# Biting Rat.... But not aggressive?



## Jox (Jun 10, 2012)

I recently adopted two georgous female rats from the labs at my university. They were used in the psyc dept for students to train to press a lever for food. Our university has a great reputation for animal welfare, but im pretty sure the rats werent really handled for about 5 weeks prior to me adopting them.Anyway, over the last six weeks i've been taking things really slowly with getting my rats used to handling. They will happily run over me now during play time, and will sometimes run onto my arm from their cage. Charlie is taking longer to warm up to me, but daisy will sit on my shoulder and chatter away while i clean their cage. Neither are comfortable yet with picking up or petting. The problem is that Daisy will also run up to me during playtime and bite my hand. Even if my hand is still and not moving. These arnt small exploratory bites, but skinn popping make me bleed bites. Does this mean she is an 'aggressive' rat? She never fights with charlie and seems pretty happy and playful when not putting holes in my skin  Has anyone experienced this before, or have advice on whether this behavoiur will go away over time? Im prepared to be as patient with them as i need to be...


----------



## Rat Daddy (Sep 25, 2011)

In my day all of the rats used for psych experiments were adult pink eyed whites. This usually adds bad eyesight to no human socialization. I actually believe that human rat handling was discouraged to avoid queering the experiments. And yet a friend adopted her lab rat and did very well with it. So it can be done.

Thankfully rats do learn over time, so their behavior can be changed. Most likely your rats have grown up in an all rat environment and Daisy is the Alpha rat making it very clear to you she is in charge. Most of the advise people give about trust building and patience already assumes that the rattie has some socialization and accepts humans as dominant. From the lab rats I recall, this wasn't the case at all. Most of the lab rats we got were down right viscious.

So you have two objectives, one to gain your ratties trust with kindness and treats and second to make it clear in no uncertain terms that you are the boss. With baby rats this is done by play fighting with them, they rarely actually bite to break your skin, but you end the engagement by flipping them over onto their backs and tickling their tummies to show them you are in charge. This is just a little bit scarey but also a lot of fun. 

In your case your problem is a lot more severe because the rats are bigger and more capable of inflicting a serious injury. Again from my personal experience with psych lab rats forget about patience. As soon as your rat bites or tries to bite, you have to make it very clear immediately that biting is unacceptable behavior and that you are the Alpha rat. I'll let someone else explain the best ways of communicating dominance to adult rats, I have a tendency to sound overly harsh, but biting is a deal breaker. And you have to take the necessary measures to correct the problem before you have to destroy the animals. Rats that bite are not house pets! Once you have overcome the dominance and biting issue, then you can move on to patiently building trust. 

You are a kind and good hearted person for trying to save lab rats that otherwise would be destroyed, but in the world of rat dominance, you can't afford to lose this battle and you can't go on letting your rat bite you. 
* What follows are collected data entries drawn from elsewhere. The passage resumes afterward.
import Literature.LinearAlgebra.FreeModule.AlternatingElementaryDivisors
import HarnessLib

/-!
# An integral Frobenius frame for a rational alternating form

Let `U` be a finite-dimensional `ℚ`-vector space with a basis `c : Basis N ℚ U` and let `ψ` be a
nondegenerate alternating bilinear form on `U`.  The `ℤ`-span `Λ` of `c` is a full lattice, and
some positive multiple `n • ψ` is `ℤ`-valued on `Λ`.  Frobenius' normal form
(`exists_frobeniusBasis_toMatrix`) then provides a `ℤ`-basis of `Λ` in which `n • ψ` has matrix
`( 0 D ; -D 0 )`, `D = diag(d₁ ∣ d₂ ∣ ⋯ ∣ d_g)`.  We record this in coordinates: there is an
integer matrix `T`, invertible over `ℤ`, such that
`n · ψ(v, w) = (T c⁎v) ⬝ ( 0 D ; -D 0 ) (T c⁎w)` where `c⁎v` are the `c`-coordinates of `v`.
This is the linear-algebra core of the construction of an integral symplectic frame adapted to a
lattice [cite: AdkinsWeintraub1992, Ch. 6 Thm. 2.35 (p. 361)], [cite: Lang2002, XV §8].
-/

open Matrix

namespace Literature.LinearAlgebra.FreeModule

/-- Clearing denominators: finitely many rationals have a common positive integer multiple that
makes all of them integral. [cite: Lang2002, XV §8] -/
theorem exists_nat_pos_mul_integral {ι : Type*} [Finite ι] (f : ι → ℚ) :
    ∃ m : ℕ, 0 < m ∧ ∃ z : ι → ℤ, ∀ i, (m : ℚ) * f i = z i := by
  classical
  haveI : Fintype ι := Fintype.ofFinite ι
  refine ⟨∏ i, (f i).den, Finset.prod_pos fun i _ => (f i).den_pos, ?_⟩
  have hdvd : ∀ i, (f i).den ∣ ∏ k, (f k).den := fun i =>
    Finset.dvd_prod_of_mem (fun k => (f k).den) (Finset.mem_univ i)
  refine ⟨fun i => (f i).num * (((∏ k, (f k).den) / (f i).den : ℕ) : ℤ), fun i => ?_⟩
  obtain ⟨e, he⟩ := hdvd i
  dsimp only
  rw [he, Nat.mul_div_cancel_left _ (f i).den_pos]
  push_cast
  have := Rat.mul_den_eq_num (f i)
  calc ((f i).den : ℚ) * e * f i = (f i * (f i).den) * e := by ring
    _ = (f i).num * e := by rw [this]

variable {U : Type*} [AddCommGroup U] [Module ℚ U] {N : Type*} [Fintype N] [DecidableEq N]

/-- **Integral Frobenius frame.**  For a nondegenerate alternating form `ψ` on a `ℚ`-space with
basis `c`, there are `n > 0`, a type `d = (d₁ ∣ ⋯ ∣ d_g)` of positive integers and an integer
matrix `T`, invertible over `ℤ` (inverse `T'`), with
`n · ψ(v, w) = (T · c⁎v) ⬝ ( 0 D ; -D 0 ) · (T · c⁎w)` for all `v w`, where `c⁎` denotes
`c`-coordinates; in other words the columns of `T⁻¹` are the `c`-coordinates of a `ℤ`-basis of the
lattice spanned by `c` in which `n • ψ` is in Frobenius normal form.
[cite: AdkinsWeintraub1992, Ch. 6 Thm. 2.35 (p. 361)] -/
theorem exists_integral_frobenius_frame (c : Module.Basis N ℚ U) (ψ : LinearMap.BilinForm ℚ U)
    (halt : ∀ v, ψ v v = 0) (hnd : ψ.Nondegenerate) :
    ∃ (n g : ℕ) (d : Fin g → ℕ) (T : Matrix (Fin g ⊕ Fin g) N ℤ) (T' : Matrix N (Fin g ⊕ Fin g) ℤ),
      0 < n ∧ Fintype.card N = g + g ∧ (∀ i, 0 < d i) ∧ (∀ i j, i ≤ j → d i ∣ d j) ∧
      T * T' = 1 ∧ T' * T = 1 ∧
      ∀ v w : U, (n : ℚ) * ψ v w =
        (T.map (Int.cast : ℤ → ℚ) *ᵥ c.equivFun v) ⬝ᵥ
          ((Matrix.fromBlocks 0 (Matrix.diagonal fun i => (d i : ℤ))
              (-Matrix.diagonal fun i => (d i : ℤ)) 0).map (Int.cast : ℤ → ℚ) *ᵥ
            (T.map (Int.cast : ℤ → ℚ) *ᵥ c.equivFun w)) := by
  classical
  -- Step 1: an integral multiple of the Gram matrix.
  set G₀ : Matrix N N ℚ := LinearMap.BilinForm.toMatrix c ψ with hG₀
  obtain ⟨n, hn, z, hz⟩ := exists_nat_pos_mul_integral (fun p : N × N => G₀ p.1 p.2)
  let G : Matrix N N ℤ := fun i k => z (i, k)
  have hG : G.map (Int.cast : ℤ → ℚ) = (n : ℚ) • G₀ := by
    ext i k
    simp only [map_apply, Matrix.smul_apply, smul_eq_mul, G]
    exact (hz (i, k)).symm
  -- coordinates
  have hψ : ∀ v w : U, ψ v w = c.equivFun v ⬝ᵥ G₀ *ᵥ c.equivFun w := fun v w => by
    rw [hG₀]
    exact LinearMap.BilinForm.apply_eq_dotProduct_toMatrix_mulVec c ψ v w
  -- Step 2: the integral form on `N → ℤ`.
  let E : LinearMap.BilinForm ℤ (N → ℤ) := Matrix.toBilin' G
  have hEcast : ∀ x y : N → ℤ, ((E x y : ℤ) : ℚ) =
      (n : ℚ) * ψ (c.equivFun.symm (fun i => (x i : ℚ))) (c.equivFun.symm (fun i => (y i : ℚ))) := by
    intro x y
    rw [hψ, LinearEquiv.apply_symm_apply, LinearEquiv.apply_symm_apply]
    change ((Matrix.toBilin' G x y : ℤ) : ℚ) = _
    have h1 : ((Matrix.toBilin' G x y : ℤ) : ℚ) =
        (fun i => (x i : ℚ)) ⬝ᵥ G.map (Int.cast : ℤ → ℚ) *ᵥ (fun i => (y i : ℚ)) := by
      rw [Matrix.toBilin'_apply',
        show ((x ⬝ᵥ G *ᵥ y : ℤ) : ℚ) = Int.castRingHom ℚ (x ⬝ᵥ G *ᵥ y) from rfl,
        RingHom.map_dotProduct]
      congr 1
      funext i
      simp only [Function.comp_apply, Int.coe_castRingHom, Matrix.mulVec, dotProduct, Matrix.map_apply,
        Int.cast_sum, Int.cast_mul]
    rw [h1, hG, Matrix.smul_mulVec, dotProduct_smul, smul_eq_mul]
  have hA : E.IsAlt := by
    intro x
    have h := hEcast x x
    rw [halt, mul_zero] at h
    exact_mod_cast h
  have hL : LinearMap.SeparatingLeft (E : (N → ℤ) →ₗ[ℤ] (N → ℤ) →ₗ[ℤ] ℤ) := by
    intro x hx
    set u : U := c.equivFun.symm (fun i => (x i : ℚ)) with hu
    have hu0 : u = 0 := by
      refine hnd.1 u fun w => ?_
      obtain ⟨m, hm, y, hy⟩ := exists_nat_pos_mul_integral (c.equivFun w)
      have hw : c.equivFun.symm (fun i => (y i : ℚ)) = (m : ℚ) • w := by
        have : (fun i => (y i : ℚ)) = (m : ℚ) • c.equivFun w := funext fun i => by
          rw [Pi.smul_apply, smul_eq_mul, hy]
        rw [this, map_smul, LinearEquiv.symm_apply_apply]
      have h := hEcast x y
      rw [hx y, hw, map_smul, smul_eq_mul, Int.cast_zero] at h
      have hm' : (m : ℚ) ≠ 0 := Nat.cast_ne_zero.mpr hm.ne'
      have hn' : (n : ℚ) ≠ 0 := Nat.cast_ne_zero.mpr hn.ne'
      have : (n : ℚ) * ((m : ℚ) * ψ u w) = 0 := h.symm
      simpa [hm', hn'] using this
    have hx' : (fun i => (x i : ℚ)) = 0 := by
      have := congrArg c.equivFun hu0
      rwa [hu, LinearEquiv.apply_symm_apply, map_zero] at this
    funext i
    have := congrFun hx' i
    rw [Pi.zero_apply] at this
    rw [Pi.zero_apply]
    exact_mod_cast this
  have hN : E.Nondegenerate :=
    ⟨hL, fun y hy => hL y fun x' => by rw [← hA.neg_eq, hy x', neg_zero]⟩
  -- Step 3: Frobenius normal form.
  obtain ⟨g, b, d, hdpos, hchain, hmat⟩ := exists_frobeniusBasis_toMatrix E hA hN
  set Φ : Matrix (Fin g ⊕ Fin g) (Fin g ⊕ Fin g) ℤ := Matrix.fromBlocks 0
    (Matrix.diagonal fun i => (d i : ℤ)) (-Matrix.diagonal fun i => (d i : ℤ)) 0 with hΦ
  let T : Matrix (Fin g ⊕ Fin g) N ℤ := b.toMatrix (Pi.basisFun ℤ N)
  let T' : Matrix N (Fin g ⊕ Fin g) ℤ := (Pi.basisFun ℤ N).toMatrix b
  have hTT' : T * T' = 1 := by
    simp only [T, T']
    rw [Module.Basis.toMatrix_mul_toMatrix, Module.Basis.toMatrix_self]
  have hT'T : T' * T = 1 := by
    simp only [T, T']
    rw [Module.Basis.toMatrix_mul_toMatrix, Module.Basis.toMatrix_self]
  -- the Gram matrix in the standard basis is `G = Tᵀ Φ T`
  have hGT : G = Tᵀ * Φ * T := by
    have h1 := LinearMap.BilinForm.toMatrix_mul_basis_toMatrix b (Pi.basisFun ℤ N) E
    rw [hmat, LinearMap.BilinForm.toMatrix_basisFun, LinearMap.BilinForm.toMatrix'_toBilin'] at h1
    exact h1.symm
  have hcard : Fintype.card N = g + g := by
    have h1 := Module.finrank_eq_card_basis b
    rw [Module.finrank_fintype_fun_eq_card, Fintype.card_sum, Fintype.card_fin] at h1
    exact h1
  refine ⟨n, g, d, T, T', hn, hcard, hdpos, hchain, hTT', hT'T, fun v w => ?_⟩
  -- Step 4: the coordinate identity over `ℚ`.
  have hGq : (n : ℚ) • G₀ = (T.map (Int.cast : ℤ → ℚ))ᵀ * Φ.map (Int.cast : ℤ → ℚ) *
      T.map (Int.cast : ℤ → ℚ) := by
    rw [← hG, hGT]
    ext i k
    simp only [Matrix.map_apply, Matrix.mul_apply, Matrix.transpose_apply, Int.cast_sum, Int.cast_mul]
  rw [hψ, ← smul_eq_mul, ← dotProduct_smul, ← Matrix.smul_mulVec, hGq, ← Matrix.mulVec_mulVec,
    ← Matrix.mulVec_mulVec, Matrix.dotProduct_mulVec, Matrix.vecMul_transpose]

end Literature.LinearAlgebra.FreeModule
BTW this advise should never be applied to the training of normal human socialized ratties, where kindness and patience are the only training methods that should ever be considered.


----------



## Jox (Jun 10, 2012)

Thanks for the advice  I guess i'm a bit nervous now about picking her up or leaving my hands lying around during playtime. Its difficult as it's when she's right in the height of her playfulness that she will run up and bite me. She just bites so hard! I will try the turning her over and tickling her belly trick and see if that helps. I'm not sure what breed of rats they are, but they are black and white with hooded rat markings and black eyes.


----------



## Rat Daddy (Sep 25, 2011)

Just to try to clear this up... if a rat attacks you, you get a wound that bleeds, takes a few weeks to heal, and hurts for days. Somehow, I'm thinking that's not what your rat is doing or you would be more colorful in your descriptions. If nips happen during playtime, I'll stick with my dominant behevior theory and the flip and tickle approach should work. Combined with swift negative reinforcement if he does hurt you.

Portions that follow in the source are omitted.